# 1342edo

← 1341edo | 1342edo | 1343edo → |

**1342 equal divisions of the octave** (abbreviated **1342edo** or **1342ed2**), also called **1342-tone equal temperament** (**1342tet**) or **1342 equal temperament** (**1342et**) when viewed under a regular temperament perspective, is the tuning system that divides the octave into 1342 equal parts of about 0.894 ¢ each. Each step represents a frequency ratio of 2^{1/1342}, or the 1342nd root of 2.

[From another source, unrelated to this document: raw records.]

import Literature.NumberTheory.LFunctions.WeilCombTwoPointDiagonal
import Literature.NumberTheory.LFunctions.WeilCombPairDifference
import HarnessLib

/-!
# Node weights of `ζ`-mollified combs, XI: the two-point extraction

Topic `Literature/NumberTheory/LFunctions`.  THE ARITHMETIC SIDE OF THE TWO-POINT COMB: if a
nonnegative weight `c` (Chebyshev bound `A₁`, logarithmic sums within `T₀` of those of `Λ`) satisfies
the comb inequality of the design `δ₁ + δ_p` (`p` prime) —
`∑_{(ℓ,ℓ') ∈ {1,p}²} (E_c - E_Λ)(ℓ,ℓ') ≤ ∑_{(ℓ,ℓ')} V_{ℓℓ'}(1) + R` for the node sums
`E_f(ℓ,ℓ') = ∑_{n ≤ N} f(n) V_{ℓℓ'}(n)` of a `ζ`-mollified comb with window `h` — then
`(B(0)√p/4) log(1/(4h)) ∑_{n ≤ √(1/(4h)), p ∣ n} c(n)/n ≤ R + Γ (1 + log(1/(4h)) + log N + hM + hN)`
with `Γ` independent of `h, M, N, R`:

* `pair_norm_bound` — `V_{ℓℓ'}(1) ≤ B(0)L(1 + log(1/(4h))) + 8N₀LhM + C₃ + 8N₀Lh`;
* `extraction_algebra` — the linear bookkeeping;
* `two_point_extraction` — the statement above.

Everything is proved; no named facts.
-/

noncomputable section

open MeasureTheory Set
open scoped ArithmeticFunction.vonMangoldt

namespace Literature.NumberTheory.LFunctions

/-! ## The norm of one pair -/

/-- **`V_{ℓℓ'}(1)` is `O(log(1/h) + hM)`**: under the hypotheses of `node_weight_pair`,
`V_{ℓℓ'}(1) ≤ B(0)L(1 + log(1/(4h))) + 8N₀LhM + C₃ + 8N₀Lh`. [folklore] -/
theorem pair_norm_bound {B B' B'' : ℝ → ℝ} {N₀ N₁ N₂ h : ℝ} {L ℓ ℓ' M : ℕ}
    (hB : ∀ x, HasDerivAt B (B' x) x) (hB' : ∀ x, HasDerivAt B' (B'' x) x)
    (h0 : ∀ x, |B x| ≤ N₀) (h1 : ∀ x, |B' x| ≤ N₁) (h2 : ∀ x, |B'' x| ≤ N₂)
    (hBs : ∀ x, 2 < |x| → B x = 0) (hB0 : ∀ x, 0 ≤ B x)
    (hL : 1 ≤ L) (hℓ : 1 ≤ ℓ) (hℓL : ℓ ≤ L) (hℓ' : 1 ≤ ℓ') (hℓ'L : ℓ' ≤ L)
    (hh : 0 < h) (hhL : h ≤ 1 / (32 * L)) (hhM : 1 ≤ h * M) (hhM2 : h ^ 2 * M ≤ 1) :
    ∑ k' ∈ Finset.Icc 1 M,
        (∑ k ∈ Finset.Icc 1 M, B ((Real.log (((1 : ℕ) : ℝ) * ℓ' * k' / ℓ) - Real.log k) / h) / Real.sqrt k)
          / Real.sqrt k' / Real.sqrt ((1 : ℕ) : ℝ)
      ≤ B 0 * L * (1 + Real.log (1 / (4 * h))) + 8 * N₀ * L * h * M
        + (8 * ((N₀ + 2 * N₁ + N₂) * (96 + 192 * L) * L ^ 2) * L + 64 * N₀ * L ^ 2)
        + 8 * N₀ * L * h := by
  have hN₀ : 0 ≤ N₀ := (abs_nonneg _).trans (h0 0)
  have hLR : (1 : ℝ) ≤ L := by exact_mod_cast hL
  have hℓR : (1 : ℝ) ≤ ℓ := by exact_mod_cast hℓ
  have hℓLR : (ℓ : ℝ) ≤ L := by exact_mod_cast hℓL
  have hℓ'R : (1 : ℝ) ≤ ℓ' := by exact_mod_cast hℓ'
  have hℓ'LR : (ℓ' : ℝ) ≤ L := by exact_mod_cast hℓ'L
  have h32 : 1 / (32 * (L : ℝ)) ≤ 1 / 32 := one_div_le_one_div_of_le (by norm_num) (by linarith)
  have hh4 : h ≤ 1 / 4 := by linarith
  have hnode := node_weight_pair (n := 1) hB hB' h0 h1 h2 hBs hB0 hL hℓ hℓL hℓ' hℓ'L le_rfl hh hhL hhM hhM2
  have hup := (abs_le.1 hnode).2
  simp only [Nat.cast_one, div_one, one_mul] at hup
  -- the diagonal main term
  have hB00 : 0 ≤ B 0 := hB0 0
  have hmS : B 0 * (Real.sqrt ℓ / Real.sqrt ℓ') ≤ B 0 * L := by
    refine mul_le_mul_of_nonneg_left ?_ hB00
    have h1' : Real.sqrt (ℓ : ℝ) ≤ L := by rw [Real.sqrt_le_left (by linarith)]; nlinarith
    have h2' : 1 ≤ Real.sqrt (ℓ' : ℝ) := by rw [Real.le_sqrt' one_pos]; simpa using hℓ'R
    calc Real.sqrt ℓ / Real.sqrt ℓ' ≤ Real.sqrt ℓ / 1 :=
          div_le_div_of_nonneg_left (Real.sqrt_nonneg _) one_pos h2'
      _ ≤ L := by rw [div_one]; exact h1'
  have hY8 : 8 ≤ 1 / (4 * h) := by
    rw [le_div_iff₀ (by positivity)]
    have : h ≤ 1 / 32 := by linarith
    linarith
  have hlogY : 0 ≤ Real.log (1 / (4 * h)) := Real.log_nonneg (by linarith)
  have hD : ∑ k' ∈ Finset.Icc 1 ⌊1 / (4 * h) / (1 * (ℓ' : ℝ))⌋₊, (if ℓ ∣ 1 * ℓ' * k' then 1 / (k' : ℝ) else 0)
      ≤ 1 + Real.log (1 / (4 * h)) := by
    calc ∑ k' ∈ Finset.Icc 1 ⌊1 / (4 * h) / (1 * (ℓ' : ℝ))⌋₊, (if ℓ ∣ 1 * ℓ' * k' then 1 / (k' : ℝ) else 0)
        ≤ ∑ k' ∈ Finset.Icc 1 ⌊1 / (4 * h) / (1 * (ℓ' : ℝ))⌋₊, 1 / (k' : ℝ) := by
          refine Finset.sum_le_sum fun k' _ ↦ ?_
          split_ifs
          · exact le_rfl
          · positivity
      _ ≤ 1 + Real.log (⌊1 / (4 * h) / (1 * (ℓ' : ℝ))⌋₊ : ℕ) := LevinsonSums.sum_Icc_one_div_le _
      _ ≤ 1 + Real.log (1 / (4 * h)) := by
          rcases Nat.eq_zero_or_pos ⌊1 / (4 * h) / (1 * (ℓ' : ℝ))⌋₊ with hz | hpos
          · rw [hz]; simp only [Nat.cast_zero, Real.log_zero, add_zero]; linarith
          · have : Real.log (⌊1 / (4 * h) / (1 * (ℓ' : ℝ))⌋₊ : ℕ) ≤ Real.log (1 / (4 * h)) := by
              apply Real.log_le_log (by exact_mod_cast hpos)
              calc (⌊1 / (4 * h) / (1 * (ℓ' : ℝ))⌋₊ : ℝ) ≤ 1 / (4 * h) / (1 * (ℓ' : ℝ)) :=
                    Nat.floor_le (by positivity)
                _ ≤ 1 / (4 * h) := div_le_self (by positivity) (by linarith)
            linarith
  have hD0 : 0 ≤ ∑ k' ∈ Finset.Icc 1 ⌊1 / (4 * h) / (1 * (ℓ' : ℝ))⌋₊,
      (if ℓ ∣ 1 * ℓ' * k' then 1 / (k' : ℝ) else 0) :=
    Finset.sum_nonneg fun k' _ ↦ by split_ifs <;> positivity
  have hmain1 : B 0 * (Real.sqrt ℓ / Real.sqrt ℓ') *
      ∑ k' ∈ Finset.Icc 1 ⌊1 / (4 * h) / (1 * (ℓ' : ℝ))⌋₊, (if ℓ ∣ 1 * ℓ' * k' then 1 / (k' : ℝ) else 0)
      ≤ B 0 * L * (1 + Real.log (1 / (4 * h))) :=
    mul_le_mul hmS hD hD0 (by positivity)
  -- the smooth main term
  have hβ0 : 0 ≤ ∫ v, B v * Real.exp (-(h * v) / 2) := toothBeta_nonneg hB0 h
  have hβ8 : ∫ v, B v * Real.exp (-(h * v) / 2) ≤ 8 * N₀ := toothBeta_le hB0 h0 hBs hh.le hh4
  have hratio : Real.sqrt ℓ' / Real.sqrt ℓ ≤ L := by
    have h1' : Real.sqrt (ℓ' : ℝ) ≤ L := by rw [Real.sqrt_le_left (by linarith)]; nlinarith
    have h2' : 1 ≤ Real.sqrt (ℓ : ℝ) := by rw [Real.le_sqrt' one_pos]; simpa using hℓR
    calc Real.sqrt ℓ' / Real.sqrt ℓ ≤ Real.sqrt ℓ' / 1 :=
          div_le_div_of_nonneg_left (Real.sqrt_nonneg _) one_pos h2'
      _ ≤ L := by rw [div_one]; exact h1'
  have hmD : h * (∫ v, B v * Real.exp (-(h * v) / 2)) * (Real.sqrt ℓ' / Real.sqrt ℓ) ≤ 8 * N₀ * L * h := by
    calc h * (∫ v, B v * Real.exp (-(h * v) / 2)) * (Real.sqrt ℓ' / Real.sqrt ℓ) ≤ h * (8 * N₀) * L :=
          mul_le_mul (mul_le_mul_of_nonneg_left hβ8 hh.le) hratio (by positivity) (by positivity)
      _ = 8 * N₀ * L * h := by ring
  have hNn : (((min M ⌊(ℓ : ℝ) * M * Real.exp (-(2 * h)) / ((ℓ' : ℝ) * 1)⌋₊
      - ⌊1 / (4 * h) / (1 * (ℓ' : ℝ))⌋₊ : ℕ) : ℝ)) ≤ M := by
    have : (min M ⌊(ℓ : ℝ) * M * Real.exp (-(2 * h)) / ((ℓ' : ℝ) * 1)⌋₊
        - ⌊1 / (4 * h) / (1 * (ℓ' : ℝ))⌋₊ : ℕ) ≤ M := le_trans (Nat.sub_le _ _) (min_le_left _ _)
    exact_mod_cast this
  have hmain2 : h * (∫ v, B v * Real.exp (-(h * v) / 2)) * (Real.sqrt ℓ' / Real.sqrt ℓ) *
      (((min M ⌊(ℓ : ℝ) * M * Real.exp (-(2 * h)) / ((ℓ' : ℝ) * 1)⌋₊
        - ⌊1 / (4 * h) / (1 * (ℓ' : ℝ))⌋₊ : ℕ) : ℝ)) ≤ 8 * N₀ * L * h * M :=
    mul_le_mul hmD hNn (Nat.cast_nonneg _) (by positivity)
  simp only [Nat.cast_one, one_mul, mul_one, Real.sqrt_one, div_one] at hup hmain1 hmain2 ⊢
  linarith

/-! ## The linear bookkeeping -/

/-- **The linear bookkeeping of the two-point extraction.** [folklore] -/
theorem extraction_algebra
    {Ec11 EL11 Ec1p EL1p Ecp1 ELp1 Ecpp ELpp V11 V1p Vp1 Vpp R Δ Vb B0 T₀ sqp pinv LY S
      G11 G1p Gpp Gp1a Hc HL m11 m1p mp1 mpp : ℝ}
    (hcomb : (Ec11 - EL11) + (Ec1p - EL1p) + (Ecp1 - ELp1) + (Ecpp - ELpp) ≤ V11 + V1p + Vp1 + Vpp + R)
    (hV11 : V11 ≤ Vb) (hV1p : V1p ≤ Vb) (hVp1 : Vp1 ≤ Vb) (hVpp : Vpp ≤ Vb)
    (hd11 : |Ec11 - EL11 - m11 * G11| ≤ Δ) (hd1p : |Ec1p - EL1p - m1p * G1p| ≤ Δ)
    (hdpp : |Ecpp - ELpp - mpp * Gpp| ≤ Δ)
    (hdp1 : |Ecp1 - ELp1 - mp1 * (pinv * Gp1a + (Hc - HL))| ≤ Δ)
    (hG11 : |G11| ≤ T₀ * (1 + LY)) (hG1p : |G1p| ≤ T₀ * (1 + LY)) (hGpp : |Gpp| ≤ T₀ * (1 + LY))
    (hGp1a : |Gp1a| ≤ T₀ * (1 + LY)) (hHc : LY / 4 * S ≤ Hc) (hHL : HL ≤ 2 * (1 + LY))
    (hB0 : 0 ≤ B0) (hsqp : 1 ≤ sqp) (hpinv0 : 0 ≤ pinv) (hpinv1 : pinv ≤ 1) (hT0 : 0 ≤ T₀)
    (hLY : 0 ≤ LY)
    (hm11 : 0 ≤ m11) (hm11' : m11 ≤ B0) (hm1p : 0 ≤ m1p) (hm1p' : m1p ≤ B0)
    (hmpp : 0 ≤ mpp) (hmpp' : mpp ≤ B0) (hmp1 : mp1 = B0 * sqp) :
    B0 * sqp / 4 * LY * S ≤ R + 4 * Vb + 4 * Δ + B0 * (1 + LY) * (3 * T₀ + sqp * (T₀ + 2)) := by
  have hTL : 0 ≤ T₀ * (1 + LY) := by positivity
  -- lower bounds for the four diagonal contributions
  have low : ∀ m G : ℝ, 0 ≤ m → m ≤ B0 → |G| ≤ T₀ * (1 + LY) → -(B0 * (T₀ * (1 + LY))) ≤ m * G := by
    intro m G hm hmB hG
    have h3 : m * (-(T₀ * (1 + LY))) ≤ m * G :=
      mul_le_mul_of_nonneg_left (by linarith [neg_abs_le G]) hm
    have h4 : m * (T₀ * (1 + LY)) ≤ B0 * (T₀ * (1 + LY)) := mul_le_mul_of_nonneg_right hmB hTL
    linarith
  have e11 := low m11 G11 hm11 hm11' hG11
  have e1p := low m1p G1p hm1p hm1p' hG1p
  have epp := low mpp Gpp hmpp hmpp' hGpp
  have ep1 : B0 * sqp * (LY / 4 * S) - B0 * sqp * (T₀ * (1 + LY)) - B0 * sqp * (2 * (1 + LY))
      ≤ mp1 * (pinv * Gp1a + (Hc - HL)) := by
    rw [hmp1]
    have hBs : 0 ≤ B0 * sqp := by positivity
    have h1 : -(T₀ * (1 + LY)) ≤ pinv * Gp1a := by
      have h3 : pinv * |Gp1a| ≤ 1 * (T₀ * (1 + LY)) := mul_le_mul hpinv1 hGp1a (abs_nonneg _) zero_le_one
      have h4 : pinv * (-|Gp1a|) ≤ pinv * Gp1a := mul_le_mul_of_nonneg_left (neg_abs_le Gp1a) hpinv0
      linarith
    have h2 : LY / 4 * S - T₀ * (1 + LY) - 2 * (1 + LY) ≤ pinv * Gp1a + (Hc - HL) := by linarith
    have := mul_le_mul_of_nonneg_left h2 hBs
    linarith
  -- the four pair differences from below
  have f11 := (abs_le.1 hd11).1
  have f1p := (abs_le.1 hd1p).1
  have fpp := (abs_le.1 hdpp).1
  have fp1 := (abs_le.1 hdp1).1
  have key : B0 * sqp * (LY / 4 * S) ≤ R + 4 * Vb + 4 * Δ + 3 * (B0 * (T₀ * (1 + LY)))
      + B0 * sqp * (T₀ * (1 + LY)) + B0 * sqp * (2 * (1 + LY)) := by linarith
  have e : R + 4 * Vb + 4 * Δ + 3 * (B0 * (T₀ * (1 + LY))) + B0 * sqp * (T₀ * (1 + LY))
      + B0 * sqp * (2 * (1 + LY)) = R + 4 * Vb + 4 * Δ + B0 * (1 + LY) * (3 * T₀ + sqp * (T₀ + 2)) := by
    ring
  have e2 : B0 * sqp * (LY / 4 * S) = B0 * sqp / 4 * LY * S := by ring
  linarith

1342edo is consistent to the 9-odd-limit, but there is a large relative delta for harmonics 7 and 11. Its notability lies in the utility as every other step of the full 13-limit monster – 2684edo, so it probably makes more sense as a 2.3.5.13 subgroup temperament. In the 5-limit it tempers out kwazy, [-53 10 16⟩, senior [-17 62 -35⟩, and egads, [-36 52 51⟩; in the 2.3.5.13 subgroup it tempers out 140625/140608.

### Prime harmonics

Harmonic | 2 | 3 | 5 | 7 | 11 | 13 | 17 | 19 | 23 | 29 | 31 | |
---|---|---|---|---|---|---|---|---|---|---|---|---|

Error | Absolute (¢) | +0.000 | -0.018 | -0.025 | -0.421 | +0.396 | +0.009 | -0.335 | +0.252 | +0.340 | -0.367 | +0.419 |

Relative (%) | +0.0 | -2.0 | -2.8 | -47.0 | +44.3 | +1.0 | -37.5 | +28.1 | +38.0 | -41.0 | +46.9 | |

Steps (reduced) |
1342 (0) |
2127 (785) |
3116 (432) |
3767 (1083) |
4643 (617) |
4966 (940) |
5485 (117) |
5701 (333) |
6071 (703) |
6519 (1151) |
6649 (1281) |

### Subsets and supersets

Since 1342 factors as 2 × 11 × 61, 1342edo has subset edos 2, 11, 22, 61, 122, and 671. 2684edo, which doubles it, corrects the harmonics 7 and 11 to near-just qualities.